His friends were just finishing preparations for the drive home as he got to their car. His lifelong buddy said something like, “Well. The wandering stranger! Looks like you had a good time. Out all night. Everything o.k.?”
“Just fine” was all he said.
They piled in the Chevy and made their way to the freeway. As they drove, a few nebulous questions were asked about his time with Evelyn and he finally said, “I’ve met the woman I want to marry. Don’t know if she’ll marry me, but I found the one I want.” He guessed he’d shocked them, because, aside from a couple of brief exchanges, little more was said about it during the eight-hour trip home and he napped comfortably along the way.
At his friend’s house he got in his old ’59 Ford and drove home to his now desolate feeling apartment, went in and drifted off to a most pleasant sleep. He woke at around midnight and wished he could call her, but just dreamed the dreams of hope and fell back asleep until the alarm wakened him for work.
What a razzing he got from his married coworkers when he told of his weekend and of his being in love.
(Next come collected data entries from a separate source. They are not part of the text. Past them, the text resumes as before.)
/-- Strings of a fixed length with a prescribed prefix: at most `2^{M-L}` of the strings of length
`M` have a given `L`-prefix. [folklore] -/
theorem card_filter_take_eq_le (T : Finset (List Bool)) {M L : ℕ} (hT : ∀ y ∈ T, y.length = M) (z : List Bool) :
    (T.filter fun y => y.take L = z).card ≤ 2 ^ (M - L) := by
  classical
  have hinj : Set.InjOn (fun y : List Bool => (⟨(y.drop L ++ List.replicate (M - L) false).take (M - L), by simp⟩ : List.Vector Bool (M - L)))
      ↑(T.filter fun y => y.take L = z) := by
    intro y hy y' hy' h
    simp only [Finset.coe_filter, Set.mem_setOf_eq] at hy hy'
    have hl : (y.drop L).length = M - L := by simp [hT y hy.1]
    have hl' : (y'.drop L).length = M - L := by simp [hT y' hy'.1]
    have h2 := congrArg List.Vector.toList h
    simp only [List.Vector.toList_mk] at h2
    rw [List.take_left' hl, List.take_left' hl'] at h2
    rw [← List.take_append_drop L y, ← List.take_append_drop L y', hy.2, hy'.2, h2]
  calc (T.filter fun y => y.take L = z).card
      ≤ (Finset.univ : Finset (List.Vector Bool (M - L))).card := Finset.card_le_card_of_injOn _ (fun y _ => Finset.mem_univ _) hinj
    _ = 2 ^ (M - L) := by rw [Finset.card_univ, card_vector, Fintype.card_bool]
It was merciless and continued all week. He didn’t care and called her every evening after work and they talked for hours. It was a good thing he worked for the telephone company and got a discounted rate, otherwise he’d have gone in debt just to talk to his dreams 400 miles away. He had no money saved and had little to offer any woman much less this miracle so far from his arms. As they talked, their conversations were much like a married couple separated by necessity, not choice. They talked of family, personal history, careers, travel, friends, finances and shared thoughts and concepts intertwined as if they’d known each other for all their lives.
He had two dozen roses sent to her with a card that was supposed to say “Mmmmmmerrry Christmas”, a bit of humor between them derived from their first night together. Their embraces often had been accentuated with a slight humming as if to say, “Mmmm, good!” But as can happen with flower services, the message only said the normal “Merry Christmas” by the time it got to her and when he found out how the florist had ruined the intimacy he was deeply disappointed because he knew it would have been completely understood without anyone else knowing.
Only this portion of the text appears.